FIG. 4 shows a state of a charge amplifier 6 that converts a charge q generated in a piezoelectric crystal element 1 and a voltage signal corresponding to the charge q.

FIG. 5: Force or pressure applied to a quartz piezoelectric sensor +
F and -F, and signals + V and -V output from the charge amplifier corresponding thereto are shown. The output signal is directly proportional to the applied force or pressure.

FIG. 6 is a torque bolt 17 in which a sensor transmitter 7 is sandwiched between a cylinder block 9 and a cylinder head 8.
Shows a state in which the pressure + F in the compression direction is applied.

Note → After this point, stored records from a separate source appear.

import Literature.MathematicalPhysics.QuantumFieldTheory.Balaban1983to89.B6Eq2130TwoScaleV1Landau
import Literature.MathematicalPhysics.QuantumFieldTheory.Balaban1983to89.B5Eq119TorusBridge
import Literature.MathematicalPhysics.QuantumFieldTheory.Balaban1983to89.B5Eq166GaussDeltaK

/-!
# `Balaban1983to89.B6Ineq2118TwoScaleV1` — T. Bałaban, *Propagators and renormalization transformations for lattice gauge
# theories. II*, Commun. Math. Phys. **96** (1984) 223–250 [Balaban1984PropagatorsII], p. 243 (2.118), p. 244 (2.120), p. 246, p. 248
# (2.147), with [4] = T. Bałaban, *… I*, Commun. Math. Phys. **95** (1984) 17–40 [Balaban1984PropagatorsI] p. 29 (1.67), p. 34 (1.100)–(1.101):
# **THE INEQUALITY (2.118) `γ₀‖∂₁B‖² ≤ ⟨B, Δ_jB⟩ ≤ γ₁‖∂₁B‖²` FOR THE CONCRETE TWO-SCALE OPERATOR `Δ_j` OF THE V1 DATA `tsV1`**, and its
# printed consequence: the form (2.120) *"is bounded from above"* — i.e. the one-level lower bound `Q_jG_jQ_j* ≥ γ` — UNCONDITIONALLY for `tsV1`

statement-level skeleton of published theorems with citation tags; proofs where landed; nothing here is a claim about the Yang–Mills mass gap

PDF held: `paper:balaban1984-cmp96-propagators-rt-ii` (journal page = PDF page + 222; pp. 243–248 [PDF 21–26], materialised text
`~/.lit/texts/…-rt-ii/p0021.txt … p0026.txt`, this session) and `paper:balaban1984-cmp95-propagators-rt-i` (pp. 29, 34 [PDF 13, 18], text layer).

PRINT (verbatim, text layer).  [B6] p. 243: *"the quadratic forms are equal to ⟨B, Δ_jB⟩ given by (1.66) and satisfying (1.67):
γ₀‖∂₁B‖² ≦ ⟨B, Δ_jB⟩ ≦ γ₁‖∂₁B‖². (2.118)"*; p. 244: *"(we take a = 1) ‖B↾_{Λ^c}‖² + L^{−2}‖(Q₁B)↾_{Λ′}‖² + ⟨B, Δ_jB⟩ (2.120) … The form is
bounded from above, and bounded from below by ‖B↾_{Λ^c}‖². There is also the bound (2.118)"*; p. 246: *"They follow from the Proposition 1.2
and from the formulas and the inequalities (1.99)–(1.101) for Q_jG_jQ_j*."*; p. 248: *"The operator C̃ is an inverse to the operator of the
quadratic form (2.120), hence it is bounded from below by an inverse of an upper bound of this form."*  [B5] p. 29: *"… bounded from below
and above by positive constants γ₀, γ₁ dependent on d only, so we have γ₀⟨∂₁B, ∂₁B⟩ ≦ ⟨B, Δ_kB⟩ ≦ γ₁⟨∂₁B, ∂₁B⟩. (1.67)"*; p. 34: *"it is bounded
from below and above by positive constants dependent on d only (for a = 1). The same property holds for QGQ*."*.

CITATION HEADER (lean-in-tree rule) — WHAT IS REPRODUCED.  Phase-2 file of the `lit-balaban` typed skeleton (HOME
`run/shared/lean/pub/lit-balaban/`), seat **p22 gen 10** (B6 fold owner r03, referee ref-4; lane = the Sect. C chain (2.95)–(2.147) on the
concrete two-scale data `…B6SectCTwoScaleV1Lattice.tsV1`).  SKELETON rows **B6.Eq2.118** (head proved-existing for the (1.66) form,
`…B5Bounds167Lattice.ineq167` + edge `…B6.h2118_of_B5` — untouched), **B6.Eq2.120** / **B6.Txt@246** (gen 9
`…B6Eq2118DeltaJInverse.inner_Sb_le_of_QGQ_ge`/`inner_Ej_le_of_QGQ_ge` REDUCED p. 244 *"bounded from above"* and the p. 248 C̃-sentence to a
displayed hypothesis `hlow : γ‖ω‖² ≤ ⟨ω, Q_jG_jQ_j*ω⟩`), **B6.Eq2.144** ((2.147) side), knitted with **B5.Eq1.67**
(`…B5Eq166GaussDeltaK.ineq167_DeltaK_sharp`, p21) and **B5.Eq1.19** (`…B5Eq119TorusBridge.dotProduct_DeltaK_eq_inner_DeltaK`, p16), FOR THE
CONCRETE `D = tsV1 hc Λ′ w` (fine torus `T^{(0)}` with factor `c ≠ 0`, unit lattice `T^{(j)}`, `j + 1 ≤ m + K`, `Λ′ ⊂ T^{(j+1)}`, weights `w > 0`):
* §1 (abstract `TwoScaleData`, converse of gen 9's reduction): an UPPER bound `⟨b, (Q_jG_jQ_j*)⁻¹b⟩ ≤ C‖b‖²` gives the LOWER bound
  **`C⁻¹‖ω‖² ≤ ⟨ω, Q_jG_jQ_j*ω⟩`** (`inner_QGQ_ge_of_Ej_le`, Cauchy–Schwarz for the positive form `(Q_jG_jQ_j*)⁻¹`; `inner_QGQ_ge_of_Δj_le`);
* §2 (V1 calculus): the (1.19) form scales with the action, `B⬝Δ_k^{V1}(w, c)B = w·c²·B⬝Δ_k^{V1}(1, 1)B` (`form_DeltaK_scale`, `IsLeast`
  uniqueness on p16's `…B5Eq165GaugeMinimaV1.isLeast_curlAction_avgFibre` and `…B5Eq147TorusBridge.curlAction_eq_mul`);
* §3 (unit torus): `‖∂₁B‖² ≤ 8d‖B‖²` (`d1Sq_le`), hence **`⟨B, Δ_kB⟩ ≤ 8dγ₁‖B‖²`** for the Gaussian `Δ_k` of (1.19) (`inner_DeltaK_le_norm_sq`);
* §4 with gen 9's `inner_Δj_eq_DeltaK`: **`⟨B, Δ_jB⟩_{tsV1} = κ·⟨B̃, Δ_j^{tower}B̃⟩`, `κ = c²/(η^d L^{2j})`, `η = L^{−j}`** (`inner_Δj_eq_tower`: the
  (2.118) form of `tsV1` IS the B5 owner's Gaussian `Δ_j` of (1.19)/(1.65)/(1.66), `…B5Eq114Gauss.DeltaK L (Mk P j) j`, up to the model
  normalisation `κ`; `κ = 1` at the printed normalisation `c² = η^{d−2} = η^d·L^{2j}`); **(2.118) FOR `tsV1`: `κ‖∂₁B‖² ≤ ⟨B, Δ_jB⟩ ≤ κγ₁‖∂₁B‖²`**
  (`ineq2118_V1`; `‖∂₁B‖² = …B5Bounds167Lattice.d1Sq`, the (1.66)/(1.67) object of record; `γ₁ = (π²/4)^{d+2}`); `⟨B, Δ_jB⟩ ≤ 8dγ₁κ‖B‖²`
  (`inner_Δj_le_V1`), `⟨B, (Q_jG_jQ_j*)⁻¹B⟩ ≤ (1 + 8dγ₁κ)‖B‖²` (`inner_Ej_le_V1`), and **THE DISCHARGE `(1 + 8dγ₁κ)⁻¹‖ω‖² ≤ ⟨ω, Q_jG_jQ_j*ω⟩`
  for every `ω` on `T^{(j)}`** (`inner_QGQ_ge_V1`) — gen 9's `hlow` holds for the concrete model; so p. 244 *"The form is bounded from above"*:
  **`⟨B, (Q″*aQ″ + Δ_j)B⟩ ≤ ⟨Q″B, aQ″B⟩ + 8dγ₁κ‖B‖²` with NO displayed hypothesis** (`inner_Sb_le_V1`; verbatim through gen 9's reduction
  `inner_Sb_le_V1'`, `inner_Ej_le_V1'`); at the printed normalisation the constants depend on `d` only (`ineq2118_V1_printed`,
  `inner_QGQ_ge_V1_printed`, `inner_Sb_le_V1_printed`).
ROUTE (honest): print (p. 246) derives the `Q_jG_jQ_j*` bounds from [4] (1.99)–(1.101) (proved on r02's torus carriers by p09's
`…B5Ineq1101QGQTorus.re_form_QGQ_ge`); THIS FILE takes the p. 248 road — the upper bound of the (2.120) form through (2.118)'s `γ₁` ([4] (1.67),
p21) and `(Q_jG_jQ_j*)⁻¹ = I + Δ_j` (gen 9) — so no V1 ↔ `B5DeltaA169` dictionary is needed.  THEOREMS ONLY (no definition, no `def … : Prop`,
nothing is a named unproved fact; standard axioms).  HONEST SCOPE: the finite-dimensional `ℓ²` model `tsV1` (weight `a = 1` on `Q_j*Q_j`);
the constants `γ₁ = (π²/4)^{d+2}` (`Beta.Ineq167OperatorUpper.gamma1`) and `8d` are OURS — print says only *"positive constants dependent on d
only"*; the LOWER bound of (2.120)/(2.122) (Lemma 2.4, rows B6.Lem2.4 / B6.Eq2.152) is NOT touched; NOT summit progress.
-/

noncomputable section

FIG. 7 shows a state in which −F acts on the sensor transmitter 7 by the force or pressure in the pulling direction that the cylinder head 8 receives by the reaction force generated when it burns inside the combustion chamber.

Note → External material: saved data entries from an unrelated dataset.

/-
Origin: expansion seat `planner-pub-hodgecm-pv10-g4-0`, handover #8 2026-08-18T12:07:56Z (`HOME/pub-hodgecm-pv10-g4/lean/Pv10g4/SmallLevelTorsionFree.lean`, md5 366b08b4, 615 lines);
landed by the gen-8 packager in gate run 29 as `HodgeCM/PerL34/SmallLevelTorsionFree.lean` (import ^import Pv10g4\.LevelLattice[ \t]*$→import HodgeCM.PerL34.LevelLattice ×1; stripped 9 #print/#check/#eval lines).
-/
/-
Origin: HOME/pub-hodgecm-pv10-g4/lean/Pv10g4/SmallLevelTorsionFree.lean (WIP module `Pv10g4.SmallLevelTorsionFree`;
intended final place `HodgeCM/PerL34/SmallLevelTorsionFree.lean` = module `HodgeCM.PerL34.SmallLevelTorsionFree`)
(import rewrite on landing: `import Pv10g4.LevelLattice` ↦ `import HodgeCM.PerL34.LevelLattice`).
-/
import Summits.HodgeConjecture.HodgeCM.PerL34.LevelLattice_2

/-!
# Small congruence levels give torsion-free lattices (PerL v5 ll. 72–75, KERNEL, group level)

PerL v5 §1.2, ll. 72–75: "For neat `K_f` these [the `Γ_j\\𝔹²` of `S(K_f) = ⨆_j Γ_j\\𝔹²`] are smooth projective
surfaces … in general there is a neat normal `K_1 ⊂ K_f` of finite index and `P_{K_f}` is the quotient of
`P_{K_1}` by the finite group `K_f/K_1`."  This file proves the GROUP-LEVEL content, with "neat" replaced by the
standard explicit sufficient condition `K_f ⊆ K_H(n)`, `n ≥ 3` (Minkowski–Serre):

* §1 `eq_one_of_pow_prime_eq_one_of_entryLE` — the LOCAL LEMMA (pure valuation theory, any field `F` with a
  valuation `v`): if `v(k) ≤ 1` for `k ∈ ℕ`, `p` is a prime with `v(p) ≠ 0`, and `q ∈ F` has `v(q) < 1` and
  `v(q)^(p-1) < v(p)`, then a square matrix `κ` over `F` with `v(κ − 1) ≤ v(q)` entrywise and `κ^p = 1` equals `1`
  (binomial theorem for the commuting pair `(κ − 1, 1)`, read at an entry of `κ − 1` of maximal valuation `μ`:
  `v(p)·μ ≤ max (v(p)·μ², μ^p)`, impossible for `0 < μ ≤ v(q)`);
* §2–§3 the arithmetic input: for `n ≥ 3` a prime `ℓ ∣ n` with `ℓ` odd or `4 ∣ n` (`exists_prime_modulus`), a
  finite place `v ∣ ℓ` of `L` (`exists_heightOneSpectrum_over_prime`: going-up for `ℤ → 𝓞_L`), the valuations
  `|k|_v` of rational integers in `L_v` (`valued_natCast`, `…_le_one`, `…_lt_one_iff`, `…_eq_one_iff`), and the
  resulting place/modulus pair (`exists_place_modulus`: `q₀ ∣ n`, `|q₀|_v < 1`, `|q₀|_v^(p-1) < |p|_v` for EVERY
  prime `p`; `q₀ = ℓ`, or `q₀ = 4` when `ℓ = 2`);
* §4 evaluation at a place, `evalPlace L v : 𝔸_{L,f} →+* L_v` and `evalPlaceGL L v : GL_m(𝔸_{L,f}) →* GL_m(L_v)`
  (`GL_m(L) → GL_m(L_v)` injective), the entry bound `valued_sub_one_le_of_mem_finLevel` (`k ∈ K(n)` ⇒
  `|(k − 1)_{ij}|_v ≤ |n|_v`, row #6's `finLevel L m n = K(n)`), and **`eq_one_of_pow_prime_eq_one_of_conj_mem_finLevel`**:
  `g₀ ∈ GL_m(L)`, `g₀^p = 1` (`p` prime), `g⁻¹ g₀ g ∈ K(n)` for some `g ∈ GL_m(𝔸_{L,f})`, `n ≥ 3` ⇒ `g₀ = 1`;
* §5 **`torsionFree_congruenceLattice_conj`**: for `n ≥ 3`, `K_f ≤ K_H(n) = levelUfin L H n` and EVERY
  `g ∈ U(H)(𝔸_{L₀,f})`: `∀ γ ∈ Γ_H(g K_f g⁻¹), IsOfFinOrder γ → γ = 1` — the shape of `HodgeCM.Level.torsionFree`;
  here `Γ_H(g K_f g⁻¹) = congruenceLattice L H (MulAut.conj g • Kf)` (row #4) are exactly the lattices `Γ_j` of
  row #7's decomposition `shimuraSetEquiv`; special cases `torsionFree_congruenceLattice` (`g = 1`) and
  `torsionFree_congruenceLattice_levelUfin` (`K_f = K_H(n)`); with row #5 (`stabilizer_inf_eq_bot_of_torsionFree`):
  **`stabilizer_congruenceLattice_conj_eq_bot`** — for compact `K_f ⊆ K_H(n)`, every `Γ_j` acts FREELY on
  `U(H)_∞ / C` for every compact subgroup `C` (e.g. `C = K_∞`);
* §6 the `HermSpace3` specialisations `HodgeCM.HermSpace3.torsionFree_congruenceLattice_conj`,
  `HodgeCM.HermSpace3.stabilizer_congruenceLattice_conj_eq_bot`;
* §7 **`exists_normal_finiteIndex_le_levelUfin`** (ll. 74–75): every compact open `K_f` contains a compact open
  `K₁ ≤ K_f ∩ K_H(n)` which is normal and of finite index in `K_f` (the normal core of `K_f ∩ K_H(n)` in the
  compact group `K_f`).

Relation to the tree: `HodgeCM/Model/ToyG2/LevelExists.lean` (`principalCongruenceSubgroup_three_torsionFree`)
proves torsion-freeness of the RATIONAL principal congruence subgroup `Γ(3) ≤ U(H)(L)` by a global argument over
`𝓞_L` at level `3`; through row #6's `congruenceLattice_levelUfin` that is the case `g = 1`, `K_f = K_H(3)` of §5.
New here: all conjugates `g` (the `Γ_H(g K_f g⁻¹)`, `g ∈ U(H)(𝔸_{L₀,f})`, are not principal congruence subgroups of
the standard lattice — their elements need not have integral entries) and all `n ≥ 3` (for `n = 4, 8, …` the
prime is `ℓ = 2` with modulus `q₀ = 4`), by a LOCAL argument at a single place `v ∣ ℓ`.

Scope / honesty: group level only — no complex structure, no `≃ₜ 𝔹²`, no smoothness or projectivity of any
variety, no quotient map `P_{K_1} → P_{K_f}`; "neat" itself (eigenvalues generating a torsion-free subgroup of
`ℚ̄ˣ`) is not defined — `K_f ⊆ K_H(n)`, `n ≥ 3`, is the standard sufficient condition used instead.  KERNEL
theorems only: complete proofs, nothing cited, nothing posited; axioms `propext`, `Classical.choice`, `Quot.sound`.
-/

set_option autoImplicit false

FIG. 8 shows a configuration of a torque fluctuation detection and mixture control system of an internal combustion engine according to the present invention.

[Explanation of sign]

 1 Crystal Piezoelectric Element 2 Electrode 3 Housing 4 Insulation Bush 5 Charge Amplifier 6 Pressure Sensor / Transmitter 7 Cylinder Head 8 Cylinder Block 9 Crankshaft Rotation Angle Detection Encoder 10 Intake Port 11 Spark Plug 12 Fuel Injection Nozzle 13 Air Volume Control Valve 14 Combustion chamber 15 Calculation unit 16 Torque bolt 17 Cylinder head tightening bolt + F Force or pressure acting in the compression direction −F Force or pressure acting in the pulling direction q Electric charge q + Positive (+) electric charge q− Polarity − ( Negative) charge

Claims (4)

[Claims] 1. In a crystal piezoelectric pressure detection sensor, a crystal element is arranged so as to output a charge signal -q in direct proportion to the magnitude of the force or pressure applied when the force or pressure is applied in the pulling direction. Structure of a quartz crystal piezoelectric sensor. 2. A quartz piezoelectric pressure detection sensor is arranged between a cylinder block and a cylinder head of an internal combustion engine, and a pressure is applied to the sensor. A structure for mounting a pressure detection sensor in which the combustion pressure generated in the cylinder acts as a reaction force in the pulling direction against the applied pressure. 3. A combustion pressure applied to the cylinder head when the mixed gas burns in the combustion chamber is measured by a crystal pressure voltage pressure detection sensor arranged between the cylinder block and the cylinder head, torque is calculated from the combustion pressure, and load is calculated. A system that controls the actuator by calculating the optimum air-fuel ratio of the mixed gas according to the torque fluctuation due to. 4. A pressure peak waveform associated with combustion applied to a cylinder head when a mixed gas burns in a combustion chamber is detected by a crystal pressure voltage pressure detection sensor arranged between a cylinder block and a cylinder head, and particularly in a no-load state. Or a system that self-diagnoses misfires that occur in engine braking conditions.